Najnowsze wpisy, strona 4


lut 07 2006 Zbiegi
Komentarze: 1

M. studiowała razem ze mną na roku, była jedną z tych bliższych znajomych, ale nie do końca na stopie przyjacielskiej. Kiedy po trzecim roku pojechałam do Niemiec, ona wybrała Hiszpanię... Wpadając na święta i egzaminy do kraju, wpadałyśmy również na siebie... Potem było spotkanie w Madrycie w trakcie moich zasłużonych wakacji, tuż przed unijnym referendum i to piwo, które wypiłyśmy, bez złudzeń, ale na lekkim rauszu za akcesję i mobilizację rodaków. Ostatni raz widziałyśmy się w Warszawce, tuż po jej obronie i tuż przed moją. Minęły kolejne dwa lata – M. wróciła do „la vida madrileńa”, a ja po różnych przejściach wylądowałam w Afryce. I teraz dostaję od niej maila, że ma nową pracę, że szykuje się projekt i wyjazd do Windhoek. Wczoraj, nie dowierzając losowi, że naprawdę się znowu widzimy przegadałyśmy pół dnia, kaleczonym językiem ojczystym z domieszką hiszpańskiego, angielskiego i niemieckiego. Nad nami - niebo nad Afryką. Ale poza tym: o pracy, o życiu, o wyborach i kompromisach. O polityce i mężczyznach naszego życia (w tej kolejności, haha). O życiu w ojczyźnie i na obczyźnie. O niekompetentnych przełożonych. I o zbiegach okolicznościJ

PS. Naprawdę zaczął się sezon odwiedzin....

 

mycha : :
lut 06 2006 Pogoda - update
Komentarze: 2

Ciągle pada. African Summer mija bez upałów, bez słońca (może i lepiej bo skóra jeszcze nie doszła do siebie po zawieruchach południowoafrykańskich), za to za dużo wilgoci, ataki mrówek i komarów. Część Katutury stoi pod wodą, podobnie jak „patelnia” w Etoshy, w Rundu drogi zrobiły się nieprzejezdne, a Zambezi przekroczyła poziom krytyczny. Namibijczycy szczęśliwi, już tylko kilka kropel deszczu i wszyscy śmieją się od ucha do uchaJ Wypada się tylko przyłączyć...

 

mycha : :
sty 30 2006 Chmurzyska
Komentarze: 0

 Nad moim ogrodem.

 

mycha : :
sty 29 2006 Humor
Komentarze: 0

 

No tak, nie było mnie przez chwilę. Powody? Zły nastrój, o tak o, jakby to brzmiało na wschodzie Polski, do tego pół-służbowa podróż na północ do Lucii w ramach przygotowywania kolejnego eventu, deszcz i deszcz i deszcz, oraz powrót szefowej, której urlop nie posłużył na redukcję frustracji...Z jednego ważnego zadania zrobiło się kilka – miło, że chociaż big boss docenia moją nadpracowitość, do tego ciągłe przeziębienie (jest ZIMNO) i remont, który nagle przypomniał sobie o mojej części biura. W rezultacie nie mam pojęcia gdzie jest połowa moich akt, nie wspominając o komputerze... Mam nadzieję, że się znajdzie i to szybko.....

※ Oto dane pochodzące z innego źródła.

import Summits.CriticalPhenomena.PercolationContinuityZ3.Theorems.Transplant.ProdZ2Paths
import Summits.CriticalPhenomena.PercolationContinuityZ3.Theorems.Transplant.BccSlabStackedKit
import HarnessLib

/-!
# `F □ ℤ²`, p205010-free routing IV: FRAME PATHS — explicit self-avoiding paths of `F □ ℤ²` over the `2 × 3` patch of columns `A + i μ + j ν` of an exceptional
# (stacked) configuration («BccClawXStack».`Frame`), written as lists of triples `(fibre level, i, j)`

builds on p205010 (kernel theorem, internal audit signed; external expert review pending) — NOT used in this file.
Lane `prim-bschramm`, seat `prim-bschramm-p2` (gen 50; class C1b, METHOD = input substitution; memo `HOME/bschramm/P2-LATTICES.md` §161); helper file
(`--supports stmt-CriticalPhenomena-4575 --as helper`).  Product twin of «BccSlabStackedKit» §1–§2 (there: bcc slab vertices with heights and parities; here:
vertices `(g, A + i μ + j ν)` of `F □ ℤ²`, no parity bookkeeping).
* §1 `fv A μ ν (g, i, j) = (g, fcol A μ ν i j)`, `fpath` (a list of triples as a list of vertices), the step relation `Step F` (an `F`-edge over a fixed column,
  or a unit move of `(i, j)` at a fixed level), `fv_inj`, `fv_adj`, **`gpath_fpath`** (a duplicate-free `Step`-chain of triples is a self-avoiding path),
  `fv_mem_fpath_iff`, `exists_of_mem_col_fcol`, and the region lemma `snd_fv_mem` (patch columns lie in the rerouting region).
[cite: DuminilCopinSidoraviciusTassion2016, §2.3 (proof of Fact 2: the three disjoint self-avoiding paths in B̄_R(z))]
-/

noncomputable section

namespace Summit.CriticalPhenomena.PercolationContinuityZ3.Theorems.Transplant

namespace FinProdZ2

open Literature.Probability.Percolation Literature.Probability.LatticeModels SimpleGraph BccClawX
open scoped Classical

variable {W : Type} (F : SimpleGraph W)

/-! ## §1 Frame vertices and frame paths of `F □ ℤ²` -/

omit F in
/-- **The frame vertex** of the triple `(g, i, j)`: fibre level `g` over the frame column `A + i μ + j ν`. [folklore] -/
def fv (A : Site 2) (μ ν : Pt) (t : W × ℤ × ℤ) : W × Site 2 := (t.1, fcol A μ ν t.2.1 t.2.2)

omit F in
/-- **The frame path** of a list of triples. [folklore] -/
def fpath (A : Site 2) (μ ν : Pt) (ts : List (W × ℤ × ℤ)) : List (W × Site 2) := ts.map (fv A μ ν)

omit F in
/-- The column of a frame vertex. [folklore] -/
@[simp] theorem fv_snd (A : Site 2) (μ ν : Pt) (t : W × ℤ × ℤ) : (fv A μ ν t).2 = fcol A μ ν t.2.1 t.2.2 := rfl

omit F in
/-- The level of a frame vertex. [folklore] -/
@[simp] theorem fv_fst (A : Site 2) (μ ν : Pt) (t : W × ℤ × ℤ) : (fv A μ ν t).1 = t.1 := rfl

omit F in
/-- A frame path written out. [folklore] -/
@[simp] theorem fpath_cons (A : Site 2) (μ ν : Pt) (t : W × ℤ × ℤ) (ts : List (W × ℤ × ℤ)) :
    fpath A μ ν (t :: ts) = fv A μ ν t :: fpath A μ ν ts := rfl

omit F in
/-- The empty frame path. [folklore] -/
@[simp] theorem fpath_nil (A : Site 2) (μ ν : Pt) : fpath A μ ν ([] : List (W × ℤ × ℤ)) = [] := rfl

/-- **The step relation on triples**: an `F`-edge over a fixed frame column, or a unit move of the column coefficients at a fixed fibre level. [folklore] -/
def Step (t t' : W × ℤ × ℤ) : Prop :=
  (F.Adj t.1 t'.1 ∧ t'.2 = t.2) ∨
    (t'.1 = t.1 ∧ ((t'.2.1 = t.2.1 ∧ (t'.2.2 = t.2.2 + 1 ∨ t.2.2 = t'.2.2 + 1)) ∨ (t'.2.2 = t.2.2 ∧ (t'.2.1 = t.2.1 + 1 ∨ t.2.1 = t'.2.1 + 1))))

/-- A fibre step. [folklore] -/
theorem Step.fibre {g g' : W} (h : F.Adj g g') (i j : ℤ) : Step F (g, i, j) (g', i, j) := Or.inl ⟨h, rfl⟩

/-- A planar step (the coefficient condition is decided by `norm_num` at call sites). [folklore] -/
theorem Step.planar (g : W) {i j i' j' : ℤ} (hc : (i' = i ∧ (j' = j + 1 ∨ j = j' + 1)) ∨ (j' = j ∧ (i' = i + 1 ∨ i = i' + 1))) :
    Step F (g, i, j) (g, i', j') := Or.inr ⟨rfl, hc⟩

section Frame

variable {F} {RP : Set (Site 2)} {A : Site 2} {μ ν : Pt} (Fr : Frame RP A μ ν)
include Fr

/-- **Injectivity of frame vertices.** [folklore] -/
theorem fv_inj {t t' : W × ℤ × ℤ} (e : fv A μ ν t = fv A μ ν t') : t = t' := by
  obtain ⟨e1, e2⟩ := Prod.mk.inj e
  obtain ⟨hi, hj⟩ := fcol_inj Fr.hμ Fr.hν Fr.hperp e2
  exact Prod.ext e1 (Prod.ext hi hj)

/-- Columns of distinct coefficient pairs differ. [folklore] -/
theorem fcol_ne_of_ne {i j i' j' : ℤ} (h : (i, j) ≠ (i', j')) : fcol A μ ν i j ≠ fcol A μ ν i' j' := by
  intro e
  obtain ⟨hi, hj⟩ := fcol_inj Fr.hμ Fr.hν Fr.hperp e
  exact h (Prod.ext hi hj)

/-- **Adjacency of frame vertices along a step.** [folklore] -/
theorem fv_adj {t t' : W × ℤ × ℤ} (h : Step F t t') : (F □ zdGraph 2).Adj (fv A μ ν t) (fv A μ ν t') := by
  rw [boxProd_adj]
  rcases h with ⟨ha, he⟩ | ⟨he, hc⟩
  · left
    refine ⟨ha, ?_⟩
    show fcol A μ ν t.2.1 t.2.2 = fcol A μ ν t'.2.1 t'.2.2
    rw [he]
  · right
    exact ⟨Fr.fcol_adj hc, he.symm⟩

/-- Membership of a frame vertex in a frame path is membership of its triple. [folklore] -/
theorem fv_mem_fpath_iff {t : W × ℤ × ℤ} {ts : List (W × ℤ × ℤ)} : fv A μ ν t ∈ fpath A μ ν ts ↔ t ∈ ts := by
  rw [fpath, List.mem_map]
  constructor
  · rintro ⟨t', ht', he⟩; rwa [← fv_inj Fr he]
  · intro ht; exact ⟨t, ht, rfl⟩

omit Fr in
/-- A vertex of a frame path is the frame vertex of one of its triples. [folklore] -/
theorem exists_of_mem_fpath {x : W × Site 2} {ts : List (W × ℤ × ℤ)} (hx : x ∈ fpath A μ ν ts) : ∃ t ∈ ts, fv A μ ν t = x := List.mem_map.1 hx

omit Fr in
/-- A vertex of a column path over a frame column is a frame vertex with those coefficients. [folklore] -/
theorem exists_of_mem_col_fcol {x : W × Site 2} {i j : ℤ} {L : List W} (hx : x ∈ col (fcol A μ ν i j) L) : ∃ f ∈ L, fv A μ ν (f, i, j) = x := by
  obtain ⟨hf, hq⟩ := mem_col.1 hx
  exact ⟨x.1, hf, Prod.ext rfl hq.symm⟩

/-- **A frame path is a self-avoiding path of `F □ ℤ²`** when its triples are pairwise distinct and consecutive ones make a `Step`. [folklore] -/
theorem gpath_fpath {ts : List (W × ℤ × ℤ)} (hne : ts ≠ []) (hnd : ts.Nodup) (hch : ts.IsChain (Step F)) :
    GPath (F □ zdGraph 2) (fpath A μ ν ts) (fv A μ ν (ts.head hne)) (fv A μ ν (ts.getLast hne)) := by
  have hne' : fpath A μ ν ts ≠ [] := by simpa [fpath] using hne
  refine ⟨hne', ?_, ?_, ?_, ?_⟩
  · exact BccSlab.isChain_map_of_mem (fun a _ b _ hab => fv_adj Fr hab) hch
  · rw [fpath]
    exact hnd.map_on fun a _ b _ hab => fv_inj Fr hab
  · rw [fpath, List.head?_map, List.head?_eq_some_head hne]; rfl
  · rw [fpath, List.getLast?_map, List.getLast?_eq_some_getLast hne]; rfl

/-- **Patch columns lie in the rerouting region**: `0 ≤ i ≤ 1`, `0 ≤ j ≤ 2`. [folklore] -/
theorem snd_fv_mem {t : W × ℤ × ℤ} (h : 0 ≤ t.2.1 ∧ t.2.1 ≤ 1 ∧ 0 ≤ t.2.2 ∧ t.2.2 ≤ 2) : (fv A μ ν t).2 ∈ RP :=
  Fr.hreg t.2.1 t.2.2 h.1 h.2.1 h.2.2.1 h.2.2.2

/-- All vertices of a frame path over the patch lie over the rerouting region. [folklore] -/
theorem snd_mem_of_mem_fpath {ts : List (W × ℤ × ℤ)} (hts : ∀ t ∈ ts, 0 ≤ t.2.1 ∧ t.2.1 ≤ 1 ∧ 0 ≤ t.2.2 ∧ t.2.2 ≤ 2) {x : W × Site 2}
    (hx : x ∈ fpath A μ ν ts) : x.2 ∈ RP := by
  obtain ⟨t, ht, rfl⟩ := exists_of_mem_fpath hx
  exact snd_fv_mem Fr (hts t ht)

/-- A column path over a patch column lies over the rerouting region. [folklore] -/
theorem snd_mem_of_mem_col {i j : ℤ} (h : 0 ≤ i ∧ i ≤ 1 ∧ 0 ≤ j ∧ j ≤ 2) {L : List W} {x : W × Site 2} (hx : x ∈ col (fcol A μ ν i j) L) : x.2 ∈ RP := by
  obtain ⟨f, -, rfl⟩ := exists_of_mem_col_fcol hx
  exact snd_fv_mem Fr h

/-- **A column path over a frame column, prefixed by frame vertices**: `fv t :: col (fcol i j) L` is a self-avoiding path when `t` steps to the head of the
column path and `t` is not over that column. [folklore] -/
theorem gpath_cons_col {t : W × ℤ × ℤ} {i j : ℤ} {L : List W} {x y : W} (hL : GPath F L x y) (hs : Step F t (x, i, j))
    (ht : t.2 ≠ (i, j)) : GPath (F □ zdGraph 2) (fv A μ ν t :: col (fcol A μ ν i j) L) (fv A μ ν t) (y, fcol A μ ν i j) := by
  refine (gpath_col F hL).cons (fv_adj Fr hs) fun hmem => ?_
  obtain ⟨f, -, he⟩ := exists_of_mem_col_fcol hmem
  have := fv_inj Fr he
  exact ht (by rw [← this])

end Frame

end FinProdZ2

end Summit.CriticalPhenomena.PercolationContinuityZ3.Theorems.Transplant

end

Lucia jest teraz w innej organizacji, gdzie nie grożą jej – przynajmniej przez jakiś czas – zarzuty les-koleżanki o odbijanie jej chyba niezbyt wiernej przyjaciółki – cóż, wierność w związkach homo jest zagrożona jedynie przez tych strasznych heteryków, co jest sprawą ogólnie znaną (mi dopiero od niedawna).... Tsumeb – miejscowość na początku Ovambolandu jest dawną osadą górniczą, z kolonialnym budownictwem i olbrzymią ilością zieleni. Słynie też z rasizmu jej mieszkańców, rasizmu tak obrzydliwego, że jak przekonałam się na własnej skórze, odbijał się nam czkawką przez dwa dni.... Centrum, w którym pracuje Lucia, opiekuje się ofiarami przemocy domowej... W trakcie trzech oficjalnych dni służbowych spędzonych tam zobaczyłam wystarczająco by zatruć sobie nastrój i humor przez dalszych kilka tygodni...

Ale, ale, zbliża się sezon odwiedzin. W środę kolejna porcja znajomych z Niemiec... Chyba wypożyczymy znowu jeepa, więc będzie frajda... (podróż służbowa city golfem chicco zrobiła ze mnie fankę jeepa...).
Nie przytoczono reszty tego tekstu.